The closure of the abdominal cavity is carried out at the time when intra-abdominal signs of infection clinically (fibrin cover of the gut, pus, unclear fluid) are not detectable anymore. If the fascia appears to be stable and there is a tension free closure possible we perform a direct closure with a monofil absorbable suture (Figure 1). If this is not possible an absorbable mesh is implanted. If there is more conditioning of the wound required we use subcutaneous negative pressure therapy.

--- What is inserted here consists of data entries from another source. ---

import Mathlib
import Literature.RingTheory.CohomologyAnnihilator.ReductionModRegular
import Literature.RingTheory.CohomologyAnnihilator.StableAnnihilation
import Literature.RingTheory.CohomologyAnnihilator.SyzygyDescent
import Literature.RingTheory.CohomologyAnnihilator.Localization
import Summits.ResolutionOfSingularities.ResolutionOfSingularities.Theorems.HomologicalConductorNoZenoStableAnnihilatorReduction
import Summits.ResolutionOfSingularities.ResolutionOfSingularities.Theorems.HomologicalConductorPersistenceQuotientAscent
import HarnessLib

/-!
# Rung S-2 `PersistenceSurface` (stmt-ResolutionOfSingularities-19970) — QUOTIENT ASCENT IN CODIMENSION TWO,
# part 1 (lemmas): connecting maps after multiplication maps, retract sums, Knörrer's lemma with the complement

Route `ResolutionOfSingularities/HomologicalConductor`, chain W4.4b (cell res-hironaka; seat res-L1-w44b-stub-1
gen 6, lead-1 WAVE-3 row «arena cells (C2 kernel side)»). `[OURS · L1 w44b]` replaces the role of no printed item;
NOT a statement of the manuscript under review (Hironaka 2017), nothing here is attributed to its author; folklore
homological algebra, AI-written (weaker than expert review).

## Why

Part 2 (`…PersistenceQuotientAscentCodimTwo`) proves: `R` noetherian, `a ∈ R⁰`, `b̄ ∈ (R ⧸ (a))⁰`,
`a, b ∈ caᵐ⁺³(R)`, `c̄̄ ∈ caᵐ⁺¹((R ⧸ (a)) ⧸ (b̄))` ⇒ `c ∈ caᵐ⁺³(R)` — the device that removes the hypothesis `2 ≠ 0`
from the chain's cA-ARENA FLOOR (stub-2's one-step quotient ascent p531707 applied twice along
`k[x,y,z]/(xy − h) ↠ k[x,z]/(x² − h) ↠ k[z]/(h)` needs `x̄ ∈ ca(k[x,z]/(x² − h))`, i.e. the Jacobian element `2x`;
res-L1-w44b-tri-2 TRIAGE v18 R68 «p = 2 `A_r` arrivals not covered»).  This file holds the homological lemmas of
its proof:

## Contents

* §1 `smul_ext_X₁_eq_zero_of_shortExact_of_f_eq_smul` — LEMMA A (any `A`-linear abelian category): for a short
  exact `0 → X₁ —a•φ→ X₂ → X₃ → 0`, if `a` kills `Extⁱ(X₁, N)` and `c` kills `Extⁱ⁺¹(X₃, N)` then `c` kills
  `Extⁱ(X₁, N)`; `smul_ext_X₃_eq_zero_of_shortExact_of_projective'` — surjective dimension shifting.
* §2 `ext_smul_eq_zero_of_retract_sum` — `𝟙_L = p ≫ i + q ≫ j` through `N` and `K`, `r` kills `Extⁿ(N, −)`
  and `Extⁿ(K, −)` ⇒ `r` kills `Extⁿ(L, −)`.
* §3 `shortExact_smul_of_surjective`, `exists_shortExact_smul_top` — the sequence `0 → N —a•𝟙→ N → N/aN → 0` in
  `ModuleCat R` for an `N`-regular `a` (with `N/aN` presented by any epimorphism with kernel `aN`);
  `smul_ext_eq_zero_of_smul_ext_quot_eq_zero`, `smul_ext_eq_zero_of_smul_ext_quotSMulTop_eq_zero` — LEMMA A for it.
* §4 `exists_retract_sum_isSyzygy_quotSMulTop` — Knörrer's lemma with the complement: `Ω(N/aN) ≅ N ⊕ ΩN`.

Consumers: part 2 (`…PersistenceQuotientAscentCodimTwo`), then `…PersistenceArenaFloorCharFree` (the arena floor and
the `A_r` table in EVERY characteristic).

References (mechanism only): S. B. Iyengar, R. Takahashi, *Annihilation of cohomology and strong generation of
module categories*, IMRN 2016, arXiv:1404.1476, Remark 2.12 / 2.13, §2 [`IyengarTakahashi2014`]; H. Dao,
R. Takahashi, ANT 8 (2014) Lemma 5.6 [`DaoTakahashi2014`]; H. Knörrer, Invent. Math. 88 (1987) (the lemma
`Ω(N/aN) ≅ N ⊕ ΩN`).
-/

noncomputable section

-- single-problem summit: the doubled namespace component `ResolutionOfSingularities` is forced
set_option linter.dupNamespace false

namespace Summit.ResolutionOfSingularities.ResolutionOfSingularities.Theorems.HomologicalConductor.QuotientAscentCodimTwo

open CategoryTheory CategoryTheory.Abelian CategoryTheory.Limits Literature.RingTheory.CohomologyAnnihilator
open Summit.ResolutionOfSingularities.ResolutionOfSingularities.Theorems.NoZeno.SandwichCluster
open Summit.ResolutionOfSingularities.ResolutionOfSingularities.Theorems.HomologicalConductor.QuotientHypersurfaceSaturation
open Summit.ResolutionOfSingularities.ResolutionOfSingularities.Theorems.HomologicalConductor.QuotientAscent
open scoped Pointwise nonZeroDivisors

universe w t v u

/-! ## §1 LEMMA A: a connecting map after a multiplication map -/

section Linear

variable {A : Type t} [Ring A] {C : Type u} [Category.{v} C] [Abelian C] [Linear A C] [HasExt.{w} C]

/-- **LEMMA A.** Let `0 → X₁ —f→ X₂ → X₃ → 0` be short exact with `f = a • φ` for a scalar `a` and a morphism
`φ : X₁ ⟶ X₂`.  If `a` kills `Extⁱ(X₁, N)` and `c` kills `Extⁱ⁺¹(X₃, N)`, then `c` kills `Extⁱ(X₁, N)`: in the exact
`Extⁱ(X₂, N) —f*→ Extⁱ(X₁, N) —δ→ Extⁱ⁺¹(X₃, N)`, `δ(c • e) = c • δ e = 0`, so `c • e = f*(y) = a • (φ* y) = 0`.
(Typical use: `X₁ = X₂ = M`, `f = a • 𝟙`, `a` regular on `M` and killing `Extⁱ(M, N)` — then `δ` is injective.)
[folklore; cite: IyengarTakahashi2014, Remark 2.3] -/
theorem smul_ext_X₁_eq_zero_of_shortExact_of_f_eq_smul {S : ShortComplex C} (hS : S.ShortExact) {a c : A}
    (φ : S.X₁ ⟶ S.X₂) (hf : S.f = a • φ) {N : C} {i : ℕ} (ha : ∀ e : Ext S.X₁ N i, a • e = 0)
    (hc : ∀ e : Ext S.X₃ N (i + 1), c • e = 0) (e : Ext S.X₁ N i) : c • e = 0 := by
  have hδ : hS.extClass.comp (c • e) (add_comm 1 i) = 0 := by
    rw [Ext.comp_smul]
    exact hc _
  obtain ⟨y, hy⟩ := Ext.contravariant_sequence_exact₁ hS N (c • e) (add_comm 1 i) hδ
  rw [← hy, hf, Ext.mk₀_smul, Ext.smul_comp]
  exact ha _

/-- **Dimension shifting, surjective direction.** Let `0 → X₁ → X₂ → X₃ → 0` be short exact with `X₂`
projective.  If `c` kills `Extⁿ(X₁, N)` then `c` kills `Extⁿ⁺¹(X₃, N)`: the connecting map
`Extⁿ(X₁, N) → Extⁿ⁺¹(X₃, N)` is surjective (`Extⁿ⁺¹(X₂, N) = 0`) and linear. [folklore] -/
theorem smul_ext_X₃_eq_zero_of_shortExact_of_projective' {S : ShortComplex C} (hS : S.ShortExact)
    [Projective S.X₂] {N : C} {n : ℕ} {c : A} (hc : ∀ e : Ext S.X₁ N n, c • e = 0) (e : Ext S.X₃ N (n + 1)) :
    c • e = 0 := by
  have h0 : (Ext.mk₀ S.g).comp e (zero_add (n + 1)) = 0 :=
    Ext.eq_zero_of_hasProjectiveDimensionLT _ 1 (by omega)
  obtain ⟨x₁, hx₁⟩ := Ext.contravariant_sequence_exact₃ hS N e h0 (add_comm 1 n)
  rw [← hx₁, ← Ext.comp_smul, hc, Ext.comp_zero]

/-! ## §2 Retract sums -/

/-- **Retract sum.** If `𝟙_L = p ≫ i + q ≫ j` for morphisms `L —p→ N —i→ L`, `L —q→ K —j→ L` (e.g.
`L ≅ N ⊕ K`), and `r` kills `Extⁿ(N, Y)` and `Extⁿ(K, Y)`, then `r` kills `Extⁿ(L, Y)`:
`e = (mk₀ 𝟙).comp e = (mk₀ p).comp ((mk₀ i).comp e) + (mk₀ q).comp ((mk₀ j).comp e)`. [folklore] -/
theorem ext_smul_eq_zero_of_retract_sum {L N K Y : C} (i : N ⟶ L) (p : L ⟶ N) (j : K ⟶ L) (q : L ⟶ K)
    (h : p ≫ i + q ≫ j = 𝟙 L) {n : ℕ} (r : A) (hN : ∀ e : Ext N Y n, r • e = 0)
    (hK : ∀ e : Ext K Y n, r • e = 0) (e : Ext L Y n) : r • e = 0 := by
  have he : e = (Ext.mk₀ p).comp ((Ext.mk₀ i).comp e (zero_add n)) (zero_add n) +
      (Ext.mk₀ q).comp ((Ext.mk₀ j).comp e (zero_add n)) (zero_add n) := by
    rw [Ext.mk₀_comp_mk₀_assoc, Ext.mk₀_comp_mk₀_assoc, ← Ext.add_comp, ← Ext.mk₀_add, h, Ext.mk₀_id_comp]
  have h₁ : r • (Ext.mk₀ i).comp e (zero_add n) = 0 := hN _
  have h₂ : r • (Ext.mk₀ j).comp e (zero_add n) = 0 := hK _
  rw [he, smul_add, ← Ext.comp_smul (Ext.mk₀ p), ← Ext.comp_smul (Ext.mk₀ q), h₁, h₂, Ext.comp_zero,
    Ext.comp_zero, add_zero]

end Linear

/-! ## §3 The sequence `0 → N —a→ N → N/aN → 0` -/

section SMulTop

variable {R : Type u} [CommRing R]

/-- **The multiplication sequence, presented.** For `a ∈ R` regular on the `R`-module `N` and an epimorphism
`g : N ⟶ Q` in `ModuleCat R` with kernel `aN` (e.g. the quotient map onto `N ⧸ a • ⊤`, or onto a double quotient
carrying a restricted module structure) the sequence `0 → N —a • 𝟙→ N —g→ Q → 0` is short exact. [folklore] -/
theorem shortExact_smul_of_surjective {a : R} (N : ModuleCat.{u} R) (hreg : IsSMulRegular N a) (Q : ModuleCat.{u} R)
    (g : N ⟶ Q) (hg : Function.Surjective g) (hker : ∀ x : N, g x = 0 ↔ x ∈ (a • ⊤ : Submodule R N)) :
    ∃ w : (a • 𝟙 N) ≫ g = 0, (ShortComplex.mk (a • 𝟙 N) g w).ShortExact := by
  let f : N →ₗ[R] N := a • LinearMap.id
  have hinj : Function.Injective f := fun x y hxy => hreg hxy
  have hex : Function.Exact f g.hom := by
    intro x
    change g x = 0 ↔ _
    rw [hker, Submodule.mem_smul_pointwise_iff_exists]
    constructor
    · rintro ⟨y, -, rfl⟩
      exact ⟨y, rfl⟩
    · rintro ⟨y, rfl⟩
      exact ⟨y, Submodule.mem_top, rfl⟩
  obtain ⟨w, hS⟩ := exists_shortExact_of_linearMap (Y := N) (M := N) (X := Q) f g.hom hinj hg hex
  have hfeq : ModuleCat.ofHom f = a • 𝟙 N := by
    ext x
    rfl
  refine ⟨?_, ?_⟩
  · rw [← hfeq]; exact w
  · convert hS using 2
    all_goals first | exact hfeq.symm | rfl

/-- **The multiplication sequence** `0 → N —a • 𝟙→ N → N ⧸ a • ⊤ → 0` for `a` regular on `N`. [folklore] -/
theorem exists_shortExact_smul_top {a : R} (N : ModuleCat.{u} R) (hreg : IsSMulRegular N a) :
    ∃ (g : N ⟶ ModuleCat.of R (N ⧸ (a • ⊤ : Submodule R N))) (w : (a • 𝟙 N) ≫ g = 0),
      (ShortComplex.mk (a • 𝟙 N) g w).ShortExact ∧ ∀ x : N, g x = Submodule.Quotient.mk x := by
  obtain ⟨w, hS⟩ := shortExact_smul_of_surjective N hreg (ModuleCat.of R (N ⧸ (a • ⊤ : Submodule R N)))
    (ModuleCat.ofHom (a • ⊤ : Submodule R N).mkQ) (Submodule.mkQ_surjective _)
    (fun x => by
      change (a • ⊤ : Submodule R N).mkQ x = 0 ↔ _
      rw [Submodule.mkQ_apply, Submodule.Quotient.mk_eq_zero])
  exact ⟨_, w, hS, fun x => rfl⟩

/-- **LEMMA A for the multiplication sequence, presented.** `a` regular on `N` and killing `Extⁱ_R(N, Y)`,
`g : N ↠ Q` with kernel `aN`; if `c` kills `Extⁱ⁺¹_R(Q, Y)` then `c` kills `Extⁱ_R(N, Y)` (the connecting map
`Extⁱ(N, Y) → Extⁱ⁺¹(Q, Y)` is injective). [folklore] -/
theorem smul_ext_eq_zero_of_smul_ext_quot_eq_zero {a c : R} {N : ModuleCat.{u} R} (hreg : IsSMulRegular N a)
    {Q : ModuleCat.{u} R} (g : N ⟶ Q) (hg : Function.Surjective g)
    (hker : ∀ x : N, g x = 0 ↔ x ∈ (a • ⊤ : Submodule R N)) {Y : ModuleCat.{u} R} {i : ℕ}
    (ha : ∀ e : Ext.{u} N Y i, a • e = 0) (hc : ∀ e : Ext.{u} Q Y (i + 1), c • e = 0) (e : Ext.{u} N Y i) :
    c • e = 0 := by
  obtain ⟨w, hS⟩ := shortExact_smul_of_surjective N hreg Q g hg hker
  exact smul_ext_X₁_eq_zero_of_shortExact_of_f_eq_smul hS (a := a) (𝟙 N) rfl ha hc e

/-- The case `Q = N ⧸ a • ⊤`. [folklore] -/
theorem smul_ext_eq_zero_of_smul_ext_quotSMulTop_eq_zero {a c : R} {N : ModuleCat.{u} R}
    (hreg : IsSMulRegular N a) {Y : ModuleCat.{u} R} {i : ℕ} (ha : ∀ e : Ext.{u} N Y i, a • e = 0)
    (hc : ∀ e : Ext.{u} (ModuleCat.of R (N ⧸ (a • ⊤ : Submodule R N))) Y (i + 1), c • e = 0)
    (e : Ext.{u} N Y i) : c • e = 0 := by
  obtain ⟨g, w, hS, -⟩ := exists_shortExact_smul_top N hreg
  exact smul_ext_X₁_eq_zero_of_shortExact_of_f_eq_smul hS (a := a) (𝟙 N) rfl ha hc e

end SMulTop

/-! ## §4 Knörrer's lemma with the complement: `Ω_R(N/aN) ≅ N ⊕ Ω_R N` -/

section Knorrer

variable {R : Type u} [CommRing R]

/-- **Knörrer's lemma with the complement exposed** ([IyengarTakahashi2014, Remark 2.12]).  Let `N` be a
finitely generated module over a noetherian ring, `a ∈ R` regular on `N` and killing `Ext¹_R(N, Y)` for all
finitely generated `Y`.  For a finite free cover `π : F ↠ N` with kernel `K = Ω N` (a first syzygy of `N`), the
module `L = π⁻¹(aN) = Ker(F → N/aN)` is a first syzygy of `N/aN`, and `L ≅ N ⊕ K`: there are
`N —i→ L —p→ N` and `K —j→ L —q→ K` with `p ≫ i + q ≫ j = 𝟙 L` (`i = ψ` a lift of `a • 𝟙_N` to `F`,
`p = a⁻¹ π`, `j` the inclusion, `q l = l − ψ(p l)`).  The tree's `exists_retract_isSyzygy_quotSMulTop` records only
the retract `i ≫ p = 𝟙`. [cite: IyengarTakahashi2014, Remark 2.12] -/
theorem exists_retract_sum_isSyzygy_quotSMulTop [IsNoetherianRing R] {a : R} {N : ModuleCat.{u} R}
    [Module.Finite R N] (hreg : IsSMulRegular N a)
    (hN : ∀ Y : ModuleCat.{u} R, Module.Finite R Y → ∀ e : Abelian.Ext.{u} N Y 1, a • e = 0) :
    ∃ L K : ModuleCat.{u} R, IsSyzygy 1 (ModuleCat.of R (N ⧸ (a • ⊤ : Submodule R N))) L ∧ IsSyzygy 1 N K ∧
      ∃ (i : N ⟶ L) (p : L ⟶ N) (j : K ⟶ L) (q : L ⟶ K), p ≫ i + q ≫ j = 𝟙 L := by
  -- a finite free cover and the lift of `a · 𝟙`
  obtain ⟨n, π, hπ⟩ := Module.Finite.exists_fin' R N
  let F := ModuleCat.of R (Fin n → R)
  have hT := LinearMap.shortExact_shortComplexKer hπ
  haveI : Module.Finite R (LinearMap.ker π) := Module.IsNoetherian.finite R _
  have hclass : a • hT.extClass = 0 := hN (ModuleCat.of R (LinearMap.ker π)) inferInstance _
  obtain ⟨ψ, hψ⟩ := exists_comp_eq_smul_id_X₃_of_smul_extClass_eq_zero hT hclass
  have hψ' : ∀ x : N, π (ψ.hom x) = a • x := fun x => by
    have := congrArg (fun φ => φ.hom x) hψ
    simpa using this
  -- `L = Ker(F → N/aN)`
  let ρ : (Fin n → R) →ₗ[R] N ⧸ (a • ⊤ : Submodule R N) := (a • ⊤ : Submodule R N).mkQ ∘ₗ π
  have hρ : Function.Surjective ρ := (Submodule.mkQ_surjective _).comp hπ
  let L := LinearMap.ker ρ
  obtain ⟨wL, hSL⟩ := exists_shortExact_of_linearMap (Y := ModuleCat.of R L) (M := F)
    (X := ModuleCat.of R (N ⧸ (a • ⊤ : Submodule R N))) L.subtype ρ Subtype.val_injective hρ
    (LinearMap.exact_subtype_ker_map ρ)
  have hL : IsSyzygy 1 (ModuleCat.of R (N ⧸ (a • ⊤ : Submodule R N))) (ModuleCat.of R L) :=
    isSyzygy_one_iff.mpr ⟨F, inferInstance,
      (IsProjective.iff_projective (R := R) (Fin n → R)).mp inferInstance, _, _, wL, hSL⟩
  -- `K = Ker π = Ω N`
  let K := LinearMap.ker π
  have hK : IsSyzygy 1 N (ModuleCat.of R K) :=
    isSyzygy_one_iff.mpr ⟨F, inferInstance,
      (IsProjective.iff_projective (R := R) (Fin n → R)).mp inferInstance,
      ModuleCat.ofHom K.subtype, ModuleCat.ofHom π, by ext x; exact x.2, hT⟩
  -- `i : N → L`, `x ↦ ψ x`
  have hmemL : ∀ x : N, ψ.hom x ∈ L := fun x => by
    change (a • ⊤ : Submodule R N).mkQ (π (ψ.hom x)) = 0
    rw [hψ', Submodule.mkQ_apply, Submodule.Quotient.mk_eq_zero]
    exact Submodule.smul_mem_pointwise_smul _ _ _ trivial
  let i : N →ₗ[R] L := LinearMap.codRestrict L ψ.hom hmemL
  -- `p : L → N`, `l ↦ a⁻¹ π l`
  let ma : N →ₗ[R] N := LinearMap.lsmul R N a
  have hma : Function.Injective ma := hreg
  have hrange : ∀ l : L, π l.1 ∈ LinearMap.range ma := fun l => by
    have hl : ρ l.1 = 0 := l.2
    change (a • ⊤ : Submodule R N).mkQ (π l.1) = 0 at hl
    rw [Submodule.mkQ_apply, Submodule.Quotient.mk_eq_zero] at hl
    obtain ⟨y, -, hy⟩ := (Submodule.mem_smul_pointwise_iff_exists _ _ _).1 hl
    exact ⟨y, hy⟩
  let p : L →ₗ[R] N := (LinearEquiv.ofInjective ma hma).symm.toLinearMap ∘ₗ
    LinearMap.codRestrict (LinearMap.range ma) (π ∘ₗ L.subtype) hrange
  have hp : ∀ l : L, a • p l = π l.1 := fun l => by
    have h := congrArg Subtype.val ((LinearEquiv.ofInjective ma hma).apply_symm_apply
      ⟨π l.1, hrange l⟩)
    rw [LinearEquiv.ofInjective_apply] at h
    exact h
  -- `j : K → L` the inclusion (`Ker π ⊆ Ker ρ`), `q : L → K`, `l ↦ l − ψ (p l)`
  have hKL : K ≤ L := fun x hx => by
    change (a • ⊤ : Submodule R N).mkQ (π x) = 0
    rw [show π x = 0 from hx, map_zero]
  let j : K →ₗ[R] L := Submodule.inclusion hKL
  have hmemK : ∀ l : L, (L.subtype - ψ.hom ∘ₗ p) l ∈ K := fun l => by
    change π (l.1 - ψ.hom (p l)) = 0
    rw [map_sub, hψ', hp, sub_self]
  let q : L →ₗ[R] K := LinearMap.codRestrict K (L.subtype - ψ.hom ∘ₗ p) hmemK
  refine ⟨ModuleCat.of R L, ModuleCat.of R K, hL, hK, ModuleCat.ofHom i, ModuleCat.ofHom p, ModuleCat.ofHom j,
    ModuleCat.ofHom q, ?_⟩
  apply ModuleCat.hom_ext
  refine LinearMap.ext fun l => Subtype.ext ?_
  simp only [ModuleCat.hom_add, ModuleCat.hom_comp, ModuleCat.hom_ofHom, ModuleCat.hom_id, LinearMap.add_apply,
    LinearMap.comp_apply, LinearMap.id_apply, Submodule.coe_add]
  change ψ.hom (p l) + (l.1 - ψ.hom (p l)) = l.1
  abel

end Knorrer

end Summit.ResolutionOfSingularities.ResolutionOfSingularities.Theorems.HomologicalConductor.QuotientAscentCodimTwo

end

trauma-acute-care-dynamic-fascial

Figure 1: Fortelny et al. describe a combination of continuous negative pressure therapy with dynamic fascial sutures for closure of the abdominal wall [36].

Conclusion

The acute secondary peritonitis still is associated with a high morbidity and mortality. Fast acting for the elimination of the source, abdominal lavage, derivation of the exudate and interdisciplinary treatment with antibiotics on an intensive care unit is still the treatment of choice. Interventional treatment and different lavage options need to be further studied.

Conflict of Interest

Dr. V. Müller and Dr. W. Raue have undertaken consultancy work for Lohmann & Rauscher GmbH & Co. KG in the area of continuous negative pressure therapy and have received honoraria from Lohmann & Rauscher.

Authors Contribution

Dr. Koplin and Dr. Strauchmann made equal contributions to the article, and both are considered to be first authors.